Your instructions
In the entries below, find the line with "ODLRO for stoquastic" and print exactly every line from there up to and including the line with "by_cases hP : P", with no other lines.

Collected data
import Summits.HubbardSuperconductivity.HubbardSuperconductivity.Theorems.AnisotropyChordInsertionEntropyRoute

/-!
# Route `AnisotropyChord` / H0 rotor rung: the ONE-STATE («teleportation») ENTROPY FLOOR on the condensate
# density (theory seat `hubbard-h0-rotor-theory-1`, cycle 9, memo ROTOR-THEORY-9 §130; Sketch9 Part C ported,
# work-order W13)

For a non-negative amplitude `a` on hard-core configurations (`σ x = 0` ⇔ particle at `x`):

* `pairCorr a x y = G(x,y) = ⟨b_x ψ, b_y ψ⟩ = Σ_{τ : τ x = τ y = 1} ψ(τ+x) ψ(τ+y)` and
  `lowerNormSq_eq_sum_pairCorr : ‖S⁻_tot ψ‖² = Σ_{x,y} G(x,y)`;
* `pairMass a x y = a_{xy} = Σ_{τ : τ x = τ y = 1} ψ(τ+x)²` (probability of «particle at `x`, hole at `y`»)
  and the TELEPORTATION LAW `teleLaw a x y ∝ ψ(τ+x)²` on `{τ x = τ y = 1}` (law of the other particles given
  particle at `x`, hole at `y`);
* **LEMMA T′** `pairCorr_eq : G(x,y) = √(a_{xy} a_{yx}) · BC(ν_x^{(y)}, ν_y^{(x)})`, hence with the tree's
  Bhattacharyya–Jensen floor (`bhatt_ge_exp_neg_half_klDiv`) `pairCorr_ge : G(x,y) ≥ a_{xy} e^{−K/2}`;
* the pair-mass sum rule `sum_pairMass_eq : Σ_x Σ_{y ≠ x} a_{xy} = N (|V| − N)` on the `N`-sector with
  `Σ ψ² = 1`, and `pairMass_sub_pairMass : a_{xy} − a_{yx} = ρ_x − ρ_y`;
* **THEOREM E-FLOOR′** `condensateDensity_ge_of_teleEntropy` (and the uniform-density form `'`):
  `n₀/|V| ≥ (N/|V|)(1 − N/|V|) · exp(−K/2)` whenever `KL(ν_x^{(y)} ‖ ν_y^{(x)}) ≤ K` for all `x ≠ y`.

One state, one sector, no chemical potential, no second Perron amplitude (contrast the two-state E-FLOOR
`condensateDensity_ge_of_entropy` of `…InsertionEntropyRoute`).  ODLRO for stoquastic states ⟺ the `N − 1`
spectators cannot tell in relative entropy where the tagged particle is.  No Hamiltonian enters this file.
-/

set_option linter.dupNamespace false

noncomputable section

open Finset

namespace Summit.HubbardSuperconductivity.HubbardSuperconductivity.Theorems.AnisotropyChord.InsertionEntropy

section OneState

variable {V : Type} [Fintype V] [DecidableEq V]

/-- Pair correlator `G(x,y) = ⟨b_x ψ, b_y ψ⟩ = Σ_{τ : τ x = τ y = 1} ψ(τ + x) ψ(τ + y)` on real amplitudes.
(theory seat `hubbard-h0-rotor-theory-1`, memo ROTOR-THEORY-9 §130) [folklore] -/
def pairCorr (a : (V → Fin 2) → ℝ) (x y : V) : ℝ :=
  ∑ τ, if τ x = 1 ∧ τ y = 1 then a (Function.update τ x 0) * a (Function.update τ y 0) else 0

/-- Pair mass `a_{xy} = Σ_{τ : τ x = τ y = 1} ψ(τ + x)²` (= `P(x occupied, y empty)` for `x ≠ y`).
(theory seat `hubbard-h0-rotor-theory-1`, memo ROTOR-THEORY-9 §130) [folklore] -/
def pairMass (a : (V → Fin 2) → ℝ) (x y : V) : ℝ :=
  ∑ τ, if τ x = 1 ∧ τ y = 1 then a (Function.update τ x 0) ^ 2 else 0

/-- TELEPORTATION LAW `ν_x^{(y)}(τ) = ψ(τ + x)² / a_{xy}` on `{τ : τ x = τ y = 1}`: the law of the other
particles given «particle at `x`, hole at `y`» (junk value `0` off the support and when `a_{xy} = 0`).
(theory seat `hubbard-h0-rotor-theory-1`, memo ROTOR-THEORY-9 §130) [folklore] -/
def teleLaw (a : (V → Fin 2) → ℝ) (x y : V) (τ : V → Fin 2) : ℝ :=
  if τ x = 1 ∧ τ y = 1 then a (Function.update τ x 0) ^ 2 / pairMass a x y else 0

omit [DecidableEq V] in
/-- Product of two indicator-weighted reals is the indicator of the conjunction. [folklore] -/
theorem ite_and_mul (P Q : Prop) [Decidable P] [Decidable Q] (u v : ℝ) :
    (if P then u else 0) * (if Q then v else 0) = if P ∧ Q then u * v else 0 := by
  by_cases hP : P <;> by_cases hQ : Q <;> simp [hP, hQ]

/-- `‖S⁻_tot ψ‖² = Σ_x Σ_y G(x,y)`. Theory seat memo ROTOR-THEORY-9 §130. [folklore] -/
theorem lowerNormSq_eq_sum_pairCorr (a : (V → Fin 2) → ℝ) :
    lowerNormSq a = ∑ x, ∑ y, pairCorr a x y := by
  unfold lowerNormSq lowerSum pairCorr
  have h1 : ∀ τ : V → Fin 2,
      (∑ x, if τ x = 1 then a (Function.update τ x 0) else 0) ^ 2
        = ∑ x, ∑ y, (if τ x = 1 ∧ τ y = 1
            then a (Function.update τ x 0) * a (Function.update τ y 0) else 0) := by
    intro τ
    rw [sq, Finset.sum_mul_sum]
    refine Finset.sum_congr rfl fun x _ => Finset.sum_congr rfl fun y _ => ?_
    exact ite_and_mul _ _ _ _
  rw [Finset.sum_congr rfl fun τ _ => h1 τ, Finset.sum_comm]
  refine Finset.sum_congr rfl fun x _ => ?_
  rw [Finset.sum_comm]

/-- `G(x,y) ≥ 0` for non-negative amplitudes. [folklore] -/
theorem pairCorr_nonneg (a : (V → Fin 2) → ℝ) (hN : ∀ σ, 0 ≤ a σ) (x y : V) :
    0 ≤ pairCorr a x y := by
  unfold pairCorr
  refine Finset.sum_nonneg fun τ _ => ?_
  split_ifs
  · exact mul_nonneg (hN _) (hN _)
  · exact le_rfl

/-- `a_{xy} ≥ 0`. [folklore] -/
theorem pairMass_nonneg (a : (V → Fin 2) → ℝ) (x y : V) : 0 ≤ pairMass a x y := by
  unfold pairMass
  refine Finset.sum_nonneg fun τ _ => ?_
  split_ifs
  · exact sq_nonneg _
  · exact le_rfl

/-- The teleportation law is non-negative. [folklore] -/
theorem teleLaw_nonneg (a : (V → Fin 2) → ℝ) (x y : V) (τ : V → Fin 2) : 0 ≤ teleLaw a x y τ := by
  unfold teleLaw
  split_ifs
  · exact div_nonneg (sq_nonneg _) (pairMass_nonneg a x y)
  · exact le_rfl

/-- The teleportation law is a probability law when `a_{xy} > 0`. [folklore] -/
theorem sum_teleLaw (a : (V → Fin 2) → ℝ) (x y : V) (h : 0 < pairMass a x y) :
    ∑ τ, teleLaw a x y τ = 1 := by
  unfold teleLaw
  have h2 : ∀ τ : V → Fin 2,
      (if τ x = 1 ∧ τ y = 1 then a (Function.update τ x 0) ^ 2 / pairMass a x y else 0)
        = (if τ x = 1 ∧ τ y = 1 then a (Function.update τ x 0) ^ 2 else 0) / pairMass a x y := by
    intro τ; split_ifs <;> simp
  rw [Finset.sum_congr rfl fun τ _ => h2 τ, ← Finset.sum_div]
  unfold pairMass at h ⊢
  exact div_self (ne_of_gt h)

/-- **LEMMA T′ (one-state tower identity).** `G(x,y) = √(a_{xy} a_{yx}) · BC(ν_x^{(y)}, ν_y^{(x)})`.
Theory seat memo ROTOR-THEORY-9 §130. [folklore] -/
theorem pairCorr_eq (a : (V → Fin 2) → ℝ) (hN : ∀ σ, 0 ≤ a σ) (x y : V)
    (hx : 0 < pairMass a x y) (hy : 0 < pairMass a y x) :
    pairCorr a x y
      = Real.sqrt (pairMass a x y * pairMass a y x) * bhatt (teleLaw a x y) (teleLaw a y x) := by
  unfold pairCorr bhatt teleLaw
  rw [Finset.mul_sum]
  refine Finset.sum_congr rfl fun τ _ => ?_
  set p := pairMass a x y with hp
  set q := pairMass a y x with hq
  have hpq : 0 < p * q := mul_pos hx hy
  have hs : Real.sqrt (p * q) ≠ 0 := ne_of_gt (Real.sqrt_pos.mpr hpq)
  by_cases hxy : τ x = 1 ∧ τ y = 1
  · have hyx : τ y = 1 ∧ τ x = 1 := ⟨hxy.2, hxy.1⟩
    rw [if_pos hxy, if_pos hxy, if_pos hyx]
    set A := a (Function.update τ x 0)
    set B := a (Function.update τ y 0)
    have hA : 0 ≤ A := hN _
    have hB : 0 ≤ B := hN _
    have e1 : A ^ 2 / p * (B ^ 2 / q) = (A * B) ^ 2 / (p * q) := by
      field_simp
    rw [e1, Real.sqrt_div (sq_nonneg _), Real.sqrt_sq (mul_nonneg hA hB), mul_div_assoc',
      mul_div_cancel_left₀ _ hs]
  · have hyx : ¬ (τ y = 1 ∧ τ x = 1) := fun h => hxy ⟨h.2, h.1⟩
    rw [if_neg hxy, if_neg hxy, if_neg hyx]
    simp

Response for this exercise
`condensateDensity_ge_of_entropy` of `…InsertionEntropyRoute`).  ODLRO for stoquastic states ⟺ the `N − 1`
spectators cannot tell in relative entropy where the tagged particle is.  No Hamiltonian enters this file.
-/

set_option linter.dupNamespace false

noncomputable section

open Finset

namespace Summit.HubbardSuperconductivity.HubbardSuperconductivity.Theorems.AnisotropyChord.InsertionEntropy

section OneState

variable {V : Type} [Fintype V] [DecidableEq V]

/-- Pair correlator `G(x,y) = ⟨b_x ψ, b_y ψ⟩ = Σ_{τ : τ x = τ y = 1} ψ(τ + x) ψ(τ + y)` on real amplitudes.
(theory seat `hubbard-h0-rotor-theory-1`, memo ROTOR-THEORY-9 §130) [folklore] -/
def pairCorr (a : (V → Fin 2) → ℝ) (x y : V) : ℝ :=
  ∑ τ, if τ x = 1 ∧ τ y = 1 then a (Function.update τ x 0) * a (Function.update τ y 0) else 0

/-- Pair mass `a_{xy} = Σ_{τ : τ x = τ y = 1} ψ(τ + x)²` (= `P(x occupied, y empty)` for `x ≠ y`).
(theory seat `hubbard-h0-rotor-theory-1`, memo ROTOR-THEORY-9 §130) [folklore] -/
def pairMass (a : (V → Fin 2) → ℝ) (x y : V) : ℝ :=
  ∑ τ, if τ x = 1 ∧ τ y = 1 then a (Function.update τ x 0) ^ 2 else 0

/-- TELEPORTATION LAW `ν_x^{(y)}(τ) = ψ(τ + x)² / a_{xy}` on `{τ : τ x = τ y = 1}`: the law of the other
particles given «particle at `x`, hole at `y`» (junk value `0` off the support and when `a_{xy} = 0`).
(theory seat `hubbard-h0-rotor-theory-1`, memo ROTOR-THEORY-9 §130) [folklore] -/
def teleLaw (a : (V → Fin 2) → ℝ) (x y : V) (τ : V → Fin 2) : ℝ :=
  if τ x = 1 ∧ τ y = 1 then a (Function.update τ x 0) ^ 2 / pairMass a x y else 0

omit [DecidableEq V] in
/-- Product of two indicator-weighted reals is the indicator of the conjunction. [folklore] -/
theorem ite_and_mul (P Q : Prop) [Decidable P] [Decidable Q] (u v : ℝ) :
    (if P then u else 0) * (if Q then v else 0) = if P ∧ Q then u * v else 0 := by
  by_cases hP : P <;> by_cases hQ : Q <;> simp [hP, hQ]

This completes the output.